All the SQL components non specific to a particular SQL implementation are found in the
Pythia.Sql
project. PostgreSQL-specific components and overrides are found inPythia.Sql.PgSql
. The core of the SQL translation is found inPythia.Sql
, inSqlPythiaListener
. A higher-level component leveraging this listener,SqlQueryBuilder
, is used to build SQL queries from Pythia queries. Also, another query builder isSqlTermsQueryBuilder
, which is not based on a text query, but rather on a simple POCO object representing a filter for terms in the Pythia index. This is used to browse the index of terms.
Walking the Tree
🛠️ This is a technical section.
The target script skeleton is as follows:
-- (1: pair:exit 1st time)
WITH sN AS (SELECT...)
-- (2: pair:exit else)
, sN AS (SELECT...)*
-- (3: query:enter)
, r AS
(
-- (4: pair:exit)
SELECT * FROM s1
-- (5a: terminal, non-locop operator)
INTERSECT/etc
-- (5b: terminal, locop operator; save its closing code to dct with key=parent teLocation)
INNER JOIN (
SELECT *
FROM s2
WHERE...
-- (6: teLocation:exit; get the closing code saved by 5b and emit/push it)
) AS s1_s2
ON s1...s2
)
-- (7: query:exit)
SELECT...INNER JOIN r ON... ORDER BY... LIMIT... OFFSET...;
(1) the CTE list includes at least 1 CTE, s1
. Each pair produces one.
(2) all the other CTEs follow, numbered from s2
onwards.
(3) then, the final CTE is r
, the result.
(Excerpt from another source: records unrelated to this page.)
open NormedSpace Filter
open Literature.MathematicalPhysics.QuantumFieldTheory.Balaban1983to89
open Literature.MathematicalPhysics.QuantumFieldTheory.Balaban1983to89.T3ContinuumYM3Torus
open T4Continuum (transfUp)
open T3LevelShift (siteShift fieldShift bondShift bondShift_tgt)
open T3PrintedRegularOrbits (sites_eq)
open T3SectALandauChart (bgUnits)
open B15DeterminingSets (embIter)
open B7Prop1Explicit (expUnit val_expUnit val_inv_expUnit)
open B10Eq27TorusAxialLog (gaugeActT gaugeActT_apply)
open MatrixLog (mlog mlog_one exp_mlog)
open B7TransferAnalyticMean (hasFDerivAt_mlog_one)
open Summit.QuantumFields.YangMills.Theorems.Prop8Chart (emlIterU emlIterU_gaugeActT)
open Summit.QuantumFields.YangMills.Theorems.Prop7SymAvgGL (descendToGL logChartSym QSym descendToGL_eq_fieldShift_emlIterU logChartSym_zero expUnit_zero_mul_bgUnits)

variable (F : T3Family) {n K : ℕ} (h : n ≤ K)

/-! ## §1 Exact `GL₂(ℂ)` covariance of the complexified descent -/

/-- ★ **`D̄_GL(V^{û})(c) = û(x̂c₋)·D̄_GL(V)(c)·û(x̂c₊)⁻¹`** for EVERY `GL₂(ℂ)`-valued gauge transformation `û` — [Balaban1985Averaging] (11) iterated `K − n` times (`Prop8Chart.emlIterU_gaugeActT` at the family
`transfUp û`) and read on the comparison lattice (`descendToGL = fieldShift ∘ emlIterU`); `x̂ y = embIter (K−n) (siteShift y)` (`transfUp û (K−n) (siteShift y) = û (x̂ y)`, `Prop7FlatHolonomy.transfUp_eq_embIter`).
[cite: Balaban1985Averaging, (11)–(12) p.19; Balaban1987RG1, (0.11) p.253] -/
theorem descendToGL_gaugeActT (û : GaugeTransf (F.P K) 0 (Matrix (Fin 2) (Fin 2) ℂ)ˣ) (V : GaugeField (F.P K) 0 (Matrix (Fin 2) (Fin 2) ℂ)ˣ) (c : PBond (F.P n) 0) :
    descendToGL F n K h (gaugeActT û V) c
      = transfUp û (K - n) (siteShift (sites_eq F n K h) c.src) * descendToGL F n K h V c * (transfUp û (K - n) (siteShift (sites_eq F n K h) c.tgt))⁻¹ := by
  have hus : ∀ (i : ℕ) (y : Site (F.P K) (i + 1)), transfUp û (i + 1) y = transfUp û i (emb y) := fun _ _ => rfl
  have key : ∀ e : PBond (F.P K) (K - n),
      emlIterU (K - n) (gaugeActT û V) e = transfUp û (K - n) e.src * emlIterU (K - n) V e * (transfUp û (K - n) e.tgt)⁻¹ := fun e => by
    rw [show gaugeActT û V = gaugeActT (transfUp û 0) V from rfl, emlIterU_gaugeActT (transfUp û) hus V (K - n), gaugeActT_apply]
  rw [descendToGL_eq_fieldShift_emlIterU, descendToGL_eq_fieldShift_emlIterU, T3LevelShift.fieldShift_apply, T3LevelShift.fieldShift_apply]
  refine (key _).trans ?_
  erw [bondShift_tgt]
  rfl

/-- **THE RELATIVE DESCENDED PURE GAUGE**: `D̄_GL(U₀♭^{û})(c)·D̄_GL(U₀♭)(c)⁻¹ = û(x̂c₋)·Ū₀(c)·û(x̂c₊)⁻¹·Ū₀(c)⁻¹` (`Ū₀ := D̄_GL(U₀♭)`).
[cite: Balaban1985Averaging, (11) p.19; Balaban1985Variational, (44) p.285] -/
theorem rel_gaugeActT (û : GaugeTransf (F.P K) 0 (Matrix (Fin 2) (Fin 2) ℂ)ˣ) (V : GaugeField (F.P K) 0 (Matrix (Fin 2) (Fin 2) ℂ)ˣ) (c : PBond (F.P n) 0) :
    ((descendToGL F n K h (gaugeActT û V) c : (Matrix (Fin 2) (Fin 2) ℂ)ˣ) : Matrix (Fin 2) (Fin 2) ℂ) * (((descendToGL F n K h V c)⁻¹ : (Matrix (Fin 2) (Fin 2) ℂ)ˣ) : Matrix (Fin 2) (Fin 2) ℂ)
      = ((transfUp û (K - n) (siteShift (sites_eq F n K h) c.src) : (Matrix (Fin 2) (Fin 2) ℂ)ˣ) : Matrix (Fin 2) (Fin 2) ℂ)
          * ((descendToGL F n K h V c : (Matrix (Fin 2) (Fin 2) ℂ)ˣ) : Matrix (Fin 2) (Fin 2) ℂ)
          * (((transfUp û (K - n) (siteShift (sites_eq F n K h) c.tgt))⁻¹ : (Matrix (Fin 2) (Fin 2) ℂ)ˣ) : Matrix (Fin 2) (Fin 2) ℂ)
          * (((descendToGL F n K h V c)⁻¹ : (Matrix (Fin 2) (Fin 2) ℂ)ˣ) : Matrix (Fin 2) (Fin 2) ℂ) := by
  rw [descendToGL_gaugeActT]; simp only [Units.val_mul]

/-! ## §2 The gauge curve `g_t = e^{tλ}` and its chart parameter -/

/-- **`d/dt [e^{tX}·M·e^{−tY}·N]|₀ = X·M·N − M·Y·N`** in a complete normed algebra (`t ∈ ℂ`). [folklore] -/
theorem hasDerivAt_conjCurve {𝔸 : Type*} [NormedRing 𝔸] [NormedAlgebra ℂ 𝔸] [CompleteSpace 𝔸] (X Y M N : 𝔸) :
    HasDerivAt (fun t : ℂ => exp (t • X) * M * exp (t • (-Y)) * N) (X * M * N - M * Y * N) 0 := by
  have h1 : HasDerivAt (fun t : ℂ => exp (t • X)) X 0 := by
    simpa using hasDerivAt_exp_smul_const' (𝕂 := ℂ) X (0 : ℂ)
  have h2 : HasDerivAt (fun t : ℂ => exp (t • (-Y))) (-Y) 0 := by
    simpa using hasDerivAt_exp_smul_const' (𝕂 := ℂ) (-Y) (0 : ℂ)
  have h3 := ((h1.mul_const M).mul h2).mul_const N
  simp only [zero_smul, exp_zero, one_mul, mul_one] at h3
  have h4 : HasDerivAt (fun t : ℂ => exp (t • X) * M * exp (t • (-Y)) * N) ((X * M + M * -Y) * N) 0 := h3
  exact h4.congr_deriv (by noncomm_ring)

/-- `e^{0·X}·M·e^{0·(−Y)}·N = M·N`. [folklore] -/
theorem conjCurve_zero {𝔸 : Type*} [NormedRing 𝔸] [NormedAlgebra ℂ 𝔸] [CompleteSpace 𝔸] (X Y M N : 𝔸) :
    exp ((0 : ℂ) • X) * M * exp ((0 : ℂ) • (-Y)) * N = M * N := by
  simp only [zero_smul, exp_zero, one_mul, mul_one]

/-- **`d/dt log[e^{tX}·M·e^{−tY}·M⁻¹]|₀ = X − M·Y·M⁻¹`** (`M` a unit; `log′(1) = id`). [cite: Balaban1985Averaging, p.28, (21)–(27) p.22] -/
theorem hasDerivAt_mlog_conjCurve {𝔸 : Type*} [NormedRing 𝔸] [NormedAlgebra ℂ 𝔸] [CompleteSpace 𝔸] (X Y : 𝔸) (M : 𝔸ˣ) :
    HasDerivAt (fun t : ℂ => mlog (exp (t • X) * (M : 𝔸) * exp (t • (-Y)) * ((M⁻¹ : 𝔸ˣ) : 𝔸))) (X - (M : 𝔸) * Y * ((M⁻¹ : 𝔸ˣ) : 𝔸)) 0 := by
  have hc := hasDerivAt_conjCurve X Y (M : 𝔸) ((M⁻¹ : 𝔸ˣ) : 𝔸)
  have h0 : exp ((0 : ℂ) • X) * (M : 𝔸) * exp ((0 : ℂ) • (-Y)) * ((M⁻¹ : 𝔸ˣ) : 𝔸) = 1 := by rw [conjCurve_zero, Units.mul_inv]
  have hm : HasFDerivAt (mlog : 𝔸 → 𝔸) (1 : 𝔸 →L[ℂ] 𝔸) (exp ((0 : ℂ) • X) * (M : 𝔸) * exp ((0 : ℂ) • (-Y)) * ((M⁻¹ : 𝔸ˣ) : 𝔸)) := by
    rw [h0]; exact hasFDerivAt_mlog_one
  have h := hm.comp_hasDerivAt (0 : ℂ) hc
  have h' : HasDerivAt (fun t : ℂ => mlog (exp (t • X) * (M : 𝔸) * exp (t • (-Y)) * ((M⁻¹ : 𝔸ˣ) : 𝔸)))
      ((1 : 𝔸 →L[ℂ] 𝔸) (X * (M : 𝔸) * ((M⁻¹ : 𝔸ˣ) : 𝔸) - (M : 𝔸) * Y * ((M⁻¹ : 𝔸ˣ) : 𝔸))) 0 := h
  refine h'.congr_deriv ?_
  show X * (M : 𝔸) * ((M⁻¹ : 𝔸ˣ) : 𝔸) - (M : 𝔸) * Y * ((M⁻¹ : 𝔸ˣ) : 𝔸) = _
  rw [Units.mul_inv_cancel_right]

/-- The conjugation curve is continuous, hence within the `log` window near `t = 0`: `∀ᶠ t, ‖e^{tX}Me^{−tY}M⁻¹ − 1‖ < 1`. [folklore] -/
theorem eventually_norm_conjCurve_sub_one_lt {𝔸 : Type*} [NormedRing 𝔸] [NormedAlgebra ℂ 𝔸] [CompleteSpace 𝔸] (X Y : 𝔸) (M : 𝔸ˣ) :
    ∀ᶠ t : ℂ in 𝓝 0, ‖exp (t • X) * (M : 𝔸) * exp (t • (-Y)) * ((M⁻¹ : 𝔸ˣ) : 𝔸) - 1‖ < 1 := by
  letI : NormedAlgebra ℚ 𝔸 := NormedAlgebra.restrictScalars ℚ ℂ 𝔸
  have hc : Continuous fun t : ℂ => exp (t • X) * (M : 𝔸) * exp (t • (-Y)) * ((M⁻¹ : 𝔸ˣ) : 𝔸) :=
    (((exp_continuous.comp (continuous_id.smul continuous_const)).mul continuous_const).mul
      (exp_continuous.comp (continuous_id.smul continuous_const))).mul continuous_const
  have h0 : (fun t : ℂ => exp (t • X) * (M : 𝔸) * exp (t • (-Y)) * ((M⁻¹ : 𝔸ˣ) : 𝔸)) 0 = 1 := by
    show exp ((0 : ℂ) • X) * (M : 𝔸) * exp ((0 : ℂ) • (-Y)) * ((M⁻¹ : 𝔸ˣ) : 𝔸) = 1
    rw [conjCurve_zero, Units.mul_inv]
  have ht : Tendsto (fun t : ℂ => exp (t • X) * (M : 𝔸) * exp (t • (-Y)) * ((M⁻¹ : 𝔸ˣ) : 𝔸)) (𝓝 0) (𝓝 1) := by
    rw [← h0]; exact hc.continuousAt
  have hball : Metric.ball (1 : 𝔸) 1 ∈ 𝓝 (1 : 𝔸) := Metric.ball_mem_nhds 1 one_pos
  filter_upwards [ht hball] with t hmem
  rwa [Set.mem_preimage, Metric.mem_ball, dist_eq_norm] at hmem

variable {F h}

/-- **THE CHART PARAMETER OF THE GAUGE CURVE**: with `g_t(x) := e^{tλ(x)}` (`t ∈ ℂ`, `λ : sites → M₂`) and `A_t(b) := log(g_t(b₋)·U₀(b)·g_t(b₊)⁻¹·U₀(b)⁻¹)`, for `t` near `0` the chart configuration
`e^{A_t}·U₀♭` IS the gauge transform `U₀♭^{g_t}` (`exp ∘ log = id` on the window). [cite: Balaban1985Averaging, (8) p.19, p.28] -/
theorem expUnit_chartCurve_eventually (U₀ : GaugeField (F.P K) 0 (Matrix.specialUnitaryGroup (Fin 2) ℂ)) (lam : Site (F.P K) 0 → Matrix (Fin 2) (Fin 2) ℂ) :
    ∀ᶠ t : ℂ in 𝓝 0,
      (fun b : PBond (F.P K) 0 => expUnit (mlog (exp (t • lam b.src) * ((bgUnits F K U₀ b : (Matrix (Fin 2) (Fin 2) ℂ)ˣ) : Matrix (Fin 2) (Fin 2) ℂ)
          * exp (t • (-lam b.tgt)) * (((bgUnits F K U₀ b)⁻¹ : (Matrix (Fin 2) (Fin 2) ℂ)ˣ) : Matrix (Fin 2) (Fin 2) ℂ))) * bgUnits F K U₀ b)
        = gaugeActT (fun x => expUnit (t • lam x)) (bgUnits F K U₀) := by
  have hall : ∀ᶠ t : ℂ in 𝓝 0, ∀ b : PBond (F.P K) 0,
      ‖exp (t • lam b.src) * ((bgUnits F K U₀ b : (Matrix (Fin 2) (Fin 2) ℂ)ˣ) : Matrix (Fin 2) (Fin 2) ℂ) * exp (t • (-lam b.tgt))
          * (((bgUnits F K U₀ b)⁻¹ : (Matrix (Fin 2) (Fin 2) ℂ)ˣ) : Matrix (Fin 2) (Fin 2) ℂ) - 1‖ < 1 :=
    eventually_all.2 fun b => eventually_norm_conjCurve_sub_one_lt (lam b.src) (lam b.tgt) (bgUnits F K U₀ b)
  filter_upwards [hall] with t ht
  funext b
  apply Units.ext
  rw [Units.val_mul, val_expUnit, exp_mlog (ht b), gaugeActT_apply, Units.val_mul, Units.val_mul, val_inv_expUnit, val_expUnit, val_expUnit,
    Units.inv_mul_cancel_right, smul_neg]
/-
Copyright: the b2b-balaban cell (near-miss cell 7), T⁴-continuum fan-out; row NE7b ROUND-2 swarm, seat
t4-ne7b-formalise-leaf-10 (gen 12; row S12o «CONCAVE ENTROPY REPAIR» part (i-c) of `t4/b2b-balaban-t4-ne7b-p1/LEAVES-NE7b.md`,
owner's division R-OWNER-23-15 ∕ journal l.17953; finding F-leaf10g12-1, census `CENSUS-THETA-S12n.md`).
Released under the licence of the surrounding project.
-/
import Summits.QuantumFields.BalabanUV.T4Continuum.Support.HistoryJoinsPlacedEnd
import Summits.QuantumFields.BalabanUV.T4Continuum.Support.HistoryJoinsBudgetPivot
It connects all the CTEs in one of modes 4 or 5. The bounds of (3) are emitted by query
enter/exit.
(4) is the SELECT
which brings into r
data from the CTE corresponding to the left pair.
(5a) is the case of “simple” txtExpr
(handled by pair
exit in context txtExpr
of type different from teLocation
); left is connected to right via a logical operator or bracket. The logical operator becomes a SQL operator, and the bracket becomes a SQL bracket. This is handled by a terminal handler for any operator which is not a locop
.
(5b) is the case of location expression, where left is connected to right via a locop
. In this case, we must select from s-left and INNER JOIN
it with a subquery drawing data from s-right. As other locop’s might follow, we cannot close the subquery immediately; rather, we must save its close code, because the next locop will nest inside this one with another (5b) (=another INNER JOIN
). So, this is handled by a terminal handler for any locop
operator. This should emit the code for (5b), and save it under a key corresponding to the teLocation
being the parent of this locop
.
(6) whenever we exit a teLocation
, we emit its closing code by getting it from a dictionary (where it was saved by 5b above), using teLocation
as the key. The composite name of the subquery (s1_s2
) is not referenced from other parts of the SQL code, but is required by the SQL syntax. A corner case is when exiting a teLocation
which is child of another one having locop
as its operator, e.g.:
In this case, the ending SQL code should be pushed in a stack rather than emitted. It will then be emitted when exiting teLocation
again, unless the same corner case happens again.
(7) finally, an end query joins r
with additional data from other tables, orders the result, and extracts a single page.
Thus, our listener attaches to these points:
(a) context:
corset
:- enter: current set type=corpora;
- exit: current set type=text, build filtering clause for corpora (
_corpusSql
).
docset
:- enter: current set type=document;
- exit: current set type=text, finalize
_docSql
.
The SQL filters for corpus (INNER JOIN
) and documents (WHERE
), when present, will be appended to each pair emitted. This is why they always come before the text query.
(b) text query:
query
: this is for the “outer” query; it buildsr
start and end, and adds the finalSELECT
.- enter: reset and open result (
r AS (
: (3) above); - exit: close result (
)
) and add the final merger select ((7) above).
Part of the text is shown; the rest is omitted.